Linux trouble with NTFS is pretty much old news--I'd say 2 or 3 years old depending on the distribution. Ubuntu 8.04 (my first Linux experience) had no trouble reading and writing. Some distros can even be installed in NTFS, but it's not recommended.

Go to System - Administration - Hardware Drivers. If there are any proprietary or restricted drivers listed there, try it/them. Perhaps some of your issues will be addressed.

I've had no touchpad issues with 3 laptops and have not heard of others having problems (although I think there are far more desktops than laptops being used with Ubuntu and other Linuxes). Maybe you have an unusual one that will be helped by the above proprietary driver.

I cannot understand why you are having those issues with different partitions and drives. Thought maybe it was the Id=b, but doubt it now, and doubt that all your FAT32's are 'b'.

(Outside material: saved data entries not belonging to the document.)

import Summits.Ventures.HodgeRepro2.T5FrobeniusGenerates

/-!
# T5CyclotomicFrobenius — «Frob_p = p in (ℤ/n)^×»

Seat p3 of the blind cell `pub-hodge-repro2` (Tier-5 support column for sub-step N2 of
`route/TIER5.md`).  A kernel witness behind the EXAMPLE of row N2.2.5 of `route/T5-N2-route-3.md`
(«`E = ℚ(ζ₇)`: `Frob₂ = 2 ∈ (ℤ/7)^×` has order `3` …») and the identification of `Frob_p` with
`p mod n` used throughout T4A §3.2: for a Galois number field `F/ℚ`, a prime `P` of `𝓞 F` above
`p`, and the arithmetic Frobenius `Frob_P` of `T5FrobeniusGenerates`,

* an `m`-th root of unity `ζ` with `p ∤ m` is sent EXACTLY to `ζ ^ p` by `Frob_P`
  (`frob_smul_of_pow_eq_one`, `frob_apply_of_isPrimitiveRoot`; Mathlib's
  `IsArithFrobAt.apply_of_pow_eq_one`);
* for the cyclotomic field `F = ℚ(ζ_n)` and `p ∤ n`, under Mathlib's identification
  `Gal(F/ℚ) ≃* (ℤ/n)^×` (`IsCyclotomicExtension.autEquivPow`), `Frob_P ↦ p`
  (`autEquivPow_frob`) — independent of the prime `P` above `p`.

Declaration of README §8(d): this file uses an L-value-free non-vanishing device: NO.
-/

namespace Summit.Ventures.HodgeRepro2.T5CyclotomicFrobenius

open NumberField Ideal Polynomial
open scoped Pointwise

variable {F : Type*} [Field F] [NumberField F] [IsGalois ℚ F]
  {p : ℕ} (hp : p.Prime) (P : Ideal (𝓞 F)) [P.IsPrime] [P.LiesOver (span {(p : ℤ)})]

omit [NumberField F] [IsGalois ℚ F] [P.IsPrime] in
/-- A natural number `m` with `p ∤ m` is a unit modulo `P`: its image in `𝓞 F` is not in `P`. -/
theorem natCast_notMem_of_not_dvd {m : ℕ} (hm : ¬ p ∣ m) : (m : 𝓞 F) ∉ P := by
  intro h
  have h' : algebraMap ℤ (𝓞 F) (m : ℤ) ∈ P := by simpa using h
  rw [T5TameCongruence.algebraMap_mem_iff_dvd (p := p) P] at h'
  exact hm (by exact_mod_cast h')

include hp in
/-- **`Frob_P` raises roots of unity of order prime to `p` to the `p`-th power, exactly.**  For
`ζ ∈ 𝓞 F` with `ζ ^ m = 1` and `p ∤ m`: `Frob_P ζ = ζ ^ p`. -/
theorem frob_smul_of_pow_eq_one {ζ : 𝓞 F} {m : ℕ} (hζ : ζ ^ m = 1) (hm : ¬ p ∣ m) :
    T5FrobeniusGenerates.frob hp P • ζ = ζ ^ p := by
  haveI := T5TameCongruence.isGaloisGroup_gal (F := F)
  have h := (T5FrobeniusGenerates.isArithFrobAt_frob hp P).apply_of_pow_eq_one hζ
    (natCast_notMem_of_not_dvd P hm)
  rw [MulSemiringAction.toAlgHom_apply, ← P.over_def (span {(p : ℤ)}),
    T5FrobeniusGenerates.card_quotient_span] at h
  exact h

include hp in
/-- The same on the field: for a primitive `m`-th root of unity `μ ∈ F` with `p ∤ m`,
`Frob_P μ = μ ^ p`. -/
theorem frob_apply_of_isPrimitiveRoot {μ : F} {m : ℕ} (hμ : IsPrimitiveRoot μ m) (hm0 : 0 < m)
    (hm : ¬ p ∣ m) : (T5FrobeniusGenerates.frob hp P) μ = μ ^ p := by
  set ζ : 𝓞 F := ⟨μ, hμ.isIntegral hm0⟩ with hζ
  have hζm : ζ ^ m = 1 := by
    apply Subtype.ext
    simp only [hζ]
    exact hμ.pow_eq_one
  have h := frob_smul_of_pow_eq_one hp P hζm hm
  have h' := congrArg (fun x : 𝓞 F => (x : F)) h
  exact h'

section cyclotomic

variable {n : ℕ} [NeZero n] [IsCyclotomicExtension {n} ℚ F]

include hp in
/-- **«`Frob_p = p` in `(ℤ/n)^×`».**  For the cyclotomic field `F = ℚ(ζ_n)` and a prime `p ∤ n`,
Mathlib's identification `Gal(F/ℚ) ≃* (ℤ/n)^×` sends the arithmetic Frobenius of any prime `P`
above `p` to the class of `p`. -/
theorem autEquivPow_frob (hpn : ¬ p ∣ n) :
    IsCyclotomicExtension.autEquivPow F (cyclotomic.irreducible_rat (NeZero.pos n))
      (T5FrobeniusGenerates.frob hp P) = ZMod.unitOfCoprime p
        ((Nat.Prime.coprime_iff_not_dvd hp).mpr hpn) := by
  have hζ := IsCyclotomicExtension.zeta_spec n ℚ F
  apply Units.ext
  rw [IsCyclotomicExtension.autEquivPow_apply, ZMod.coe_unitOfCoprime]
  have hspec := hζ.autToPow_spec ℚ (T5FrobeniusGenerates.frob hp P)
  rw [frob_apply_of_isPrimitiveRoot hp P hζ (NeZero.pos n) hpn] at hspec
  have hfin : IsOfFinOrder (IsCyclotomicExtension.zeta n ℚ F) :=
    isOfFinOrder_iff_pow_eq_one.mpr ⟨n, NeZero.pos n, hζ.pow_eq_one⟩
  have hmod := hfin.pow_eq_pow_iff_modEq.mp hspec
  rw [← hζ.eq_orderOf] at hmod
  have := (ZMod.natCast_eq_natCast_iff _ _ _).mpr hmod
  simpa using this

end cyclotomic

end Summit.Ventures.HodgeRepro2.T5CyclotomicFrobenius
/-
Copyright (c) 2026 the pub-hodgecm-mathlib formalisation cell (harness21).  Prover seat hodgecm-mathlib-K2E3-p17 (g11), HCML Track B «K2-LIT» ∕ h413
(`stmt-HodgeConjecture-24833`), R90-TF section S3, (U3-F) brick P4 «irreducible over ℚ from irreducible mod ℓ; irreducible monic polynomials of every
degree over a finite field; monic ℤ-lifts» (OPEN OFFER of the S3 dealer R90-C12-plan (g2) 2026-09-05T00:09:49Z, memo
`R90/R90-C12-plan/g2/DEAL-S3-U3F-SPLIT.v1.md` §1 row P4; taken by name 00:15Z).  2026-09-05.
-/
import Mathlib.Algebra.Polynomial.Eval.Irreducible      -- `Polynomial.Monic.irreducible_of_irreducible_map`
import Mathlib.RingTheory.Polynomial.GaussLemma         -- `Polynomial.Monic.irreducible_iff_irreducible_map_fraction_map`
import Mathlib.RingTheory.Polynomial.RationalRoot       -- `UniqueFactorizationMonoid.instIsIntegrallyClosed` (so `IsIntegrallyClosed ℤ`)
import Mathlib.Algebra.Polynomial.Lifts                 -- `Polynomial.lifts_and_natDegree_eq_and_monic`
import Mathlib.FieldTheory.Finite.Extension             -- `FiniteField.Extension k p n`, `FiniteField.finrank_extension`
import Mathlib.FieldTheory.PrimitiveElement             -- `Field.exists_primitive_element`
import Mathlib.Data.ZMod.Basic                          -- `ZMod.ringHom_surjective`
import HarnessLib

/-!
# R90-TF · S3 · THEOREMS — `R90S3IrreducibleOfIrreducibleMod` ((U3-F) brick P4): a monic integer polynomial that is irreducible modulo a prime is
# irreducible over `ℚ`; over every finite field there are monic irreducible polynomials of every positive degree; monic lifts to `ℤ[X]`

R90-TF section S3 (dealer R90-C12-plan (g2), planner split `DEAL-S3-U3F-SPLIT.v1.md` §1 row P4 = census F-a3 of K2E3-p17 (g10)
`R90/S3/CENSUS-U3-globalise.K2E3-p17-g10.md`); crux H413 (`stmt-HodgeConjecture-24833`, lane `--supports … --as helper`), route `HCCMUnconditional`.
Serves step F-a («planted field `F′ = ℚ(α)`, `f = minpoly α ∈ ℤ[X]` monic of degree `d`») of the ℚ-PLANTED road behind the socket
`stub_R90_S3_auxGlobaliseField` (`Cruxes/H413/Lines/R90_S3_LocalTransportWaveG.lean` :645): the CRT step P3 (`PlantedPolynomial`) chooses the monic `f ∈ ℤ[X]`
congruent modulo one auxiliary prime `ℓ` to a monic IRREDUCIBLE `g ∈ 𝔽_ℓ[X]` of degree `d`; this file supplies (i) the existence of such a `g` for every `ℓ`
and every `d ≥ 1`, (ii) the conclusion «`f` is irreducible over `ℤ` and over `ℚ`», and (iii) monic integer lifts of prescribed degree (non-emptiness of the
congruence class).  PURE MATHLIB (Gauss's lemma, finite fields, primitive elements); THEOREMS ONLY (no `def`, no `instance`, no notation, no named fact, no
`sorry`); never imports `Cruxes/…/Lines`.

THE MATHEMATICS [folklore].  (i) If `f ∈ ℤ[X]` is monic and its image in `S[X]` under a ring map `ℤ → S` to an integral domain is irreducible, then `f` is
irreducible in `ℤ[X]` (a factorisation `f = a b` maps to a factorisation with `deg ā + deg b̄ = deg f`, monicity pins the leading coefficients — Mathlib
`Polynomial.Monic.irreducible_of_irreducible_map`), hence irreducible in `ℚ[X]` by GAUSS'S LEMMA (Mathlib `Polynomial.Monic.irreducible_iff_irreducible_map_fraction_map`).
(ii) A finite field `k` of characteristic `p` has an extension `E` of every degree `n ≥ 1` (Mathlib `FiniteField.Extension k p n`, `finrank_extension`);
`E∕k` is separable, so `E = k(α)` for a primitive element `α` (Mathlib `Field.exists_primitive_element`), and `minpoly_k α` is monic irreducible of degree
`[k(α) : k] = n`.  (iii) `ℤ → ℤ∕ℓ` is surjective, so every monic `g ∈ (ℤ∕ℓ)[X]` lifts to a monic `f ∈ ℤ[X]` of the same degree (Mathlib
`Polynomial.lifts_and_natDegree_eq_and_monic`).
* §1 `irreducible_of_monic_of_irreducible_map`, **`irreducible_map_rat_of_monic_of_irreducible_map`** (any integral domain `S`), `…_algebraMap` spelling,
  and the mod-`ℓ` specialisations `irreducible_of_irreducible_mod`, **`irreducible_map_rat_of_irreducible_mod`**.
* §2 **`exists_monic_irreducible_natDegree_eq`** (any finite field), `exists_monic_irreducible_natDegree_eq_zmod`.
* §3 `exists_monic_lift_of_monic_zmod` (monic lift of the same `natDegree`).
* §4 the package for P3∕P8: **`exists_monic_irreducible_mod_natDegree_eq`** — for every prime `ℓ` and `n ≥ 1` a monic `f ∈ ℤ[X]` of `natDegree n` that is
  irreducible mod `ℓ`, irreducible over `ℤ` and irreducible over `ℚ`; and `irreducible_map_rat_of_map_zmod_eq` (any monic `f` congruent to an irreducible `g`).

HONEST LABEL: HC_CM is proved only modulo the 7 printed citations (2 remaining named inputs: hLiu418 = stmt-HodgeConjecture-24832, h413 =
stmt-HodgeConjecture-24833) until rung 0 closes; elementary algebra for a sub-step of a GENUINE residual ((U3-F)); proves nothing printed; count-neutral.

## References
* [Rogawski1990] J. D. Rogawski, *Automorphic Representations of Unitary Groups in Three Variables*, Ann. of Math. Stud. 123 (1990), §13.8 p. 216 (context:
  the auxiliary global field of the globalisation argument).
* [CasselsFrohlichANT1967] J. W. S. Cassels, A. Fröhlich (eds.), *Algebraic Number Theory* (1967), Ch. II §6 (weak approximation ∕ CRT — the consumer P3).
-/

set_option autoImplicit false
-- the mandated namespace repeats the single-problem summit's segment (`HodgeConjecture.HodgeConjecture`)
set_option linter.dupNamespace false

noncomputable section

namespace Summit.HodgeConjecture.HodgeConjecture.R90.S3

open Polynomial

/-! ## §1 Irreducibility over `ℤ` and over `ℚ` from irreducibility of the image in an integral domain (e.g. modulo a prime) -/

/-- **Monic + irreducible image ⇒ irreducible over `ℤ`.**  If `f ∈ ℤ[X]` is monic and `f.map φ` is irreducible for a ring map `φ : ℤ →+* S` to an
integral domain `S`, then `f` is irreducible in `ℤ[X]` (Mathlib `Polynomial.Monic.irreducible_of_irreducible_map`). [folklore] -/
theorem irreducible_of_monic_of_irreducible_map {S : Type*} [CommRing S] [IsDomain S] (φ : ℤ →+* S) {f : ℤ[X]} (hf : f.Monic)
    (h : Irreducible (f.map φ)) : Irreducible f :=
  Monic.irreducible_of_irreducible_map φ f hf h

/-- **Monic + irreducible image ⇒ irreducible over `ℚ`** (`algebraMap` spelling): GAUSS'S LEMMA (Mathlib
`Polynomial.Monic.irreducible_iff_irreducible_map_fraction_map`) on top of `irreducible_of_monic_of_irreducible_map`. [folklore] -/
theorem irreducible_map_algebraMap_rat_of_monic_of_irreducible_map {S : Type*} [CommRing S] [IsDomain S] (φ : ℤ →+* S) {f : ℤ[X]} (hf : f.Monic)
    (h : Irreducible (f.map φ)) : Irreducible (f.map (algebraMap ℤ ℚ)) :=
  (hf.irreducible_iff_irreducible_map_fraction_map (K := ℚ)).1 (irreducible_of_monic_of_irreducible_map φ hf h)

/-- **Monic + irreducible image ⇒ irreducible over `ℚ`** (`Int.castRingHom` spelling). [folklore] -/
theorem irreducible_map_rat_of_monic_of_irreducible_map {S : Type*} [CommRing S] [IsDomain S] (φ : ℤ →+* S) {f : ℤ[X]} (hf : f.Monic)
    (h : Irreducible (f.map φ)) : Irreducible (f.map (Int.castRingHom ℚ)) := by
  rw [← algebraMap_int_eq]
  exact irreducible_map_algebraMap_rat_of_monic_of_irreducible_map φ hf h

/-- **Irreducible mod `ℓ` ⇒ irreducible over `ℤ`** (monic `f`, `ℓ` prime). [folklore] -/
theorem irreducible_of_irreducible_mod {ℓ : ℕ} [Fact ℓ.Prime] {f : ℤ[X]} (hf : f.Monic)
    (h : Irreducible (f.map (Int.castRingHom (ZMod ℓ)))) : Irreducible f :=
  irreducible_of_monic_of_irreducible_map (Int.castRingHom (ZMod ℓ)) hf h

/-- **Irreducible mod `ℓ` ⇒ irreducible over `ℚ`** (monic `f`, `ℓ` prime; `Int.castRingHom` spelling). [folklore] -/
theorem irreducible_map_rat_of_irreducible_mod {ℓ : ℕ} [Fact ℓ.Prime] {f : ℤ[X]} (hf : f.Monic)
    (h : Irreducible (f.map (Int.castRingHom (ZMod ℓ)))) : Irreducible (f.map (Int.castRingHom ℚ)) :=
  irreducible_map_rat_of_monic_of_irreducible_map (Int.castRingHom (ZMod ℓ)) hf h

/-- **Irreducible mod `ℓ` ⇒ irreducible over `ℚ`** (monic `f`, `ℓ` prime; `algebraMap` spelling). [folklore] -/
theorem irreducible_map_algebraMap_rat_of_irreducible_mod {ℓ : ℕ} [Fact ℓ.Prime] {f : ℤ[X]} (hf : f.Monic)
    (h : Irreducible (f.map (Int.castRingHom (ZMod ℓ)))) : Irreducible (f.map (algebraMap ℤ ℚ)) :=
  irreducible_map_algebraMap_rat_of_monic_of_irreducible_map (Int.castRingHom (ZMod ℓ)) hf h

/-! ## §2 Monic irreducible polynomials of every positive degree over a finite field -/

/-- **Irreducible polynomials of every degree over a finite field.**  For a finite field `k` and `n ≥ 1` there is a monic irreducible `g ∈ k[X]` with
`natDegree g = n`: the minimal polynomial of a primitive element of the degree-`n` extension `FiniteField.Extension k p n`. [folklore] -/
theorem exists_monic_irreducible_natDegree_eq (k : Type*) [Field k] [Finite k] (n : ℕ) (hn : n ≠ 0) :
    ∃ g : k[X], g.Monic ∧ Irreducible g ∧ g.natDegree = n := by
  obtain ⟨p, hp⟩ := CharP.exists k
  haveI : Fact p.Prime := ⟨CharP.char_is_prime k p⟩
  haveI : NeZero n := ⟨hn⟩
  -- the degree-`n` extension `E ∕ k` and a primitive element `α`, `k⟮α⟯ = ⊤`
  obtain ⟨α, hα⟩ := Field.exists_primitive_element k (FiniteField.Extension k p n)
  have hint : IsIntegral k α := Algebra.IsIntegral.isIntegral α
  refine ⟨minpoly k α, minpoly.monic hint, minpoly.irreducible hint, ?_⟩
  -- `natDegree (minpoly k α) = [k⟮α⟯ : k] = [E : k] = n`
  rw [← IntermediateField.adjoin.finrank hint, hα, IntermediateField.finrank_top', FiniteField.finrank_extension]

/-- **Irreducible polynomials of every degree over `ℤ∕ℓ`** (`ℓ` prime, `n ≥ 1`). [folklore] -/
theorem exists_monic_irreducible_natDegree_eq_zmod (ℓ : ℕ) [Fact ℓ.Prime] (n : ℕ) (hn : n ≠ 0) :
    ∃ g : (ZMod ℓ)[X], g.Monic ∧ Irreducible g ∧ g.natDegree = n :=
  exists_monic_irreducible_natDegree_eq (ZMod ℓ) n hn

/-! ## §3 Monic integer lifts of prescribed degree -/

/-- **Monic lift.**  Every monic `g ∈ (ℤ∕ℓ)[X]` (any `ℓ`) is the reduction of a monic `f ∈ ℤ[X]` with the same `natDegree` (Mathlib
`Polynomial.lifts_and_natDegree_eq_and_monic`, `ZMod.ringHom_surjective`). [folklore] -/
theorem exists_monic_lift_of_monic_zmod {ℓ : ℕ} (g : (ZMod ℓ)[X]) (hg : g.Monic) :
    ∃ f : ℤ[X], f.map (Int.castRingHom (ZMod ℓ)) = g ∧ f.natDegree = g.natDegree ∧ f.Monic :=
  lifts_and_natDegree_eq_and_monic (mem_lifts_of_surjective (ZMod.ringHom_surjective (Int.castRingHom (ZMod ℓ))) g) hg

/-! ## §4 The package used by the planted-polynomial step (P3) and the assembly (P8) -/

/-- **Congruent to an irreducible ⇒ irreducible over `ℚ`.**  If `f ∈ ℤ[X]` is monic and reduces modulo the prime `ℓ` to an irreducible `g`, then `f` is
irreducible over `ℤ` and `f.map (Int.castRingHom ℚ)` is irreducible (the form the CRT step instantiates: it produces `f` with `f mod ℓ = g`). [folklore] -/
theorem irreducible_map_rat_of_map_zmod_eq {ℓ : ℕ} [Fact ℓ.Prime] {f : ℤ[X]} (hf : f.Monic) {g : (ZMod ℓ)[X]} (hg : Irreducible g)
    (hfg : f.map (Int.castRingHom (ZMod ℓ)) = g) : Irreducible f ∧ Irreducible (f.map (Int.castRingHom ℚ)) :=
  ⟨irreducible_of_irreducible_mod hf (hfg ▸ hg), irreducible_map_rat_of_irreducible_mod hf (hfg ▸ hg)⟩

/-- **Monic integer polynomials of every degree, irreducible modulo a given prime.**  For every prime `ℓ` and every `n ≥ 1` there is a monic `f ∈ ℤ[X]`
with `natDegree f = n` whose reduction mod `ℓ` is irreducible; consequently `f` is irreducible over `ℤ` and over `ℚ`. [folklore] -/
theorem exists_monic_irreducible_mod_natDegree_eq (ℓ : ℕ) [Fact ℓ.Prime] (n : ℕ) (hn : n ≠ 0) :
    ∃ f : ℤ[X], f.Monic ∧ f.natDegree = n ∧ Irreducible (f.map (Int.castRingHom (ZMod ℓ))) ∧ Irreducible f ∧
      Irreducible (f.map (Int.castRingHom ℚ)) := by
  obtain ⟨g, hgm, hgi, hgn⟩ := exists_monic_irreducible_natDegree_eq_zmod ℓ n hn
  obtain ⟨f, hfg, hfn, hfm⟩ := exists_monic_lift_of_monic_zmod g hgm
  have hirr : Irreducible (f.map (Int.castRingHom (ZMod ℓ))) := hfg ▸ hgi
  exact ⟨f, hfm, hfn.trans hgn, hirr, irreducible_of_irreducible_mod hfm hirr, irreducible_map_rat_of_irreducible_mod hfm hirr⟩

/-- **Degree-`n` number-field generator, `ℚ[X]` form.**  For every `n ≥ 1` there is a monic irreducible `q ∈ ℚ[X]` of `natDegree n` with integer
coefficients (i.e. `q = f.map (Int.castRingHom ℚ)` for a monic `f ∈ ℤ[X]`), irreducible modulo the prescribed prime `ℓ`. [folklore] -/
theorem exists_monic_irreducible_rat_natDegree_eq (ℓ : ℕ) [Fact ℓ.Prime] (n : ℕ) (hn : n ≠ 0) :
    ∃ f : ℤ[X], f.Monic ∧ f.natDegree = n ∧ Irreducible (f.map (Int.castRingHom (ZMod ℓ))) ∧
      (f.map (Int.castRingHom ℚ)).Monic ∧ (f.map (Int.castRingHom ℚ)).natDegree = n ∧ Irreducible (f.map (Int.castRingHom ℚ)) := by
  obtain ⟨f, hfm, hfn, hirr, -, hirrQ⟩ := exists_monic_irreducible_mod_natDegree_eq ℓ n hn
  exact ⟨f, hfm, hfn, hirr, hfm.map _, by rw [hfm.natDegree_map]; exact hfn, hirrQ⟩

end Summit.HodgeConjecture.HodgeConjecture.R90.S3

end
import Summits.Ventures.PackingBounds.ThreePointCert.T17d11Agg1

/-!
# Tammes θ(17) ≤ arccos(3101/5000) = 51.6693° (A(3, 0.6202) ≤ 16): kernel validation of Gram block R0 (chunks 3–4 of 6)

Framing: lottery ticket; floor = certified bounds/negative ranges. Venture `PackingBounds` (cell
`pub-packcert`), three-point SDP family. Integer data of a feasible point of the Bachoc–Vallentin
semidefinite program (n = 3, s = 3101/5000, degree d = 11, Bachoc–Vallentin
multiplier set = cell mode sym2), derived by `cert2lean_s2.py` (sdp gen 5 fork of cert2lean_lp.py) from the exact rational certificate
`cert.json` of the cell (exact verifier #1 + verifier #2 of the other seat), in the units of the kernel
checker `ThreePointCert.Check` + `CheckSym2` (soundness `card_le_of_cert3S2`); Gram factors offset-encoded for the
Kronecker-packed chunk validation `ThreePointCert.CheckKron` (emitter `emitleanS2.py` = lp gen 3 emitleanK.py). Generated file: plain
lists of integers / monomials.
-/

namespace Summit.Ventures.PackingBounds.ThreePointCert.T17d11

open Literature.Geometry.DiscreteGeometry Literature.Geometry.DiscreteGeometry.PolyCert PolyCert.SPoly

set_option maxRecDepth 100000 in
set_option maxHeartbeats 0 in
/-- Block `R0`: rows from 175 (62 rows) of `zᵀ(LLᵀ)z` added to `dR0c2` give `dR0c3` (kernel, Kronecker-packed chunk check). -/
theorem okR0_3 : chunkOKK T17d11.gR0K 175 62 T17d11.dR0c2 T17d11.dR0c3 = true := by
  decide +kernel

set_option maxRecDepth 100000 in
set_option maxHeartbeats 0 in
/-- Block `R0`: rows from 237 (54 rows) of `zᵀ(LLᵀ)z` added to `dR0c3` give `dR0c4` (kernel, Kronecker-packed chunk check). -/
theorem okR0_4 : chunkOKK T17d11.gR0K 237 54 T17d11.dR0c3 T17d11.dR0c4 = true := by
  decide +kernel

end Summit.Ventures.PackingBounds.ThreePointCert.T17d11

I tried two USB flash drives (one at a time, so they are both sdb in the following) with my Ubuntu 9.10. Both auto mounted with the window showing their contents automatically displaying. Note that, to my surprise, they have different Ids.

The fdisk -l for the 32 GB shows



> Disk /dev/sdb: 32.3 GB, 32346472448 bytes
> 255 heads, 63 sectors/track, 3932 cylinders
> Units = cylinders of 16065 * 512 = 8225280 bytes
> Disk identifier: 0x04dd5721
> ...


And for the 256 MB



> Disk /dev/sdb: 262 MB, 262144000 bytes
> 32 heads, 33 sectors/track, 484 cylinders
> Units = cylinders of 1056 * 512 = 540672 bytes
> Disk identifier: 0x89af5bbd
> ...


----------



## Bat66wat6 (Jul 2, 2008)

I am currently downloading Ubuntu 10.04 as suggested and will run of live CD to see if it can utilize my WLAN or touch pad. The experience described by TerryNet supports the idea I have had from the start, that my ubuntu didn't install correctly.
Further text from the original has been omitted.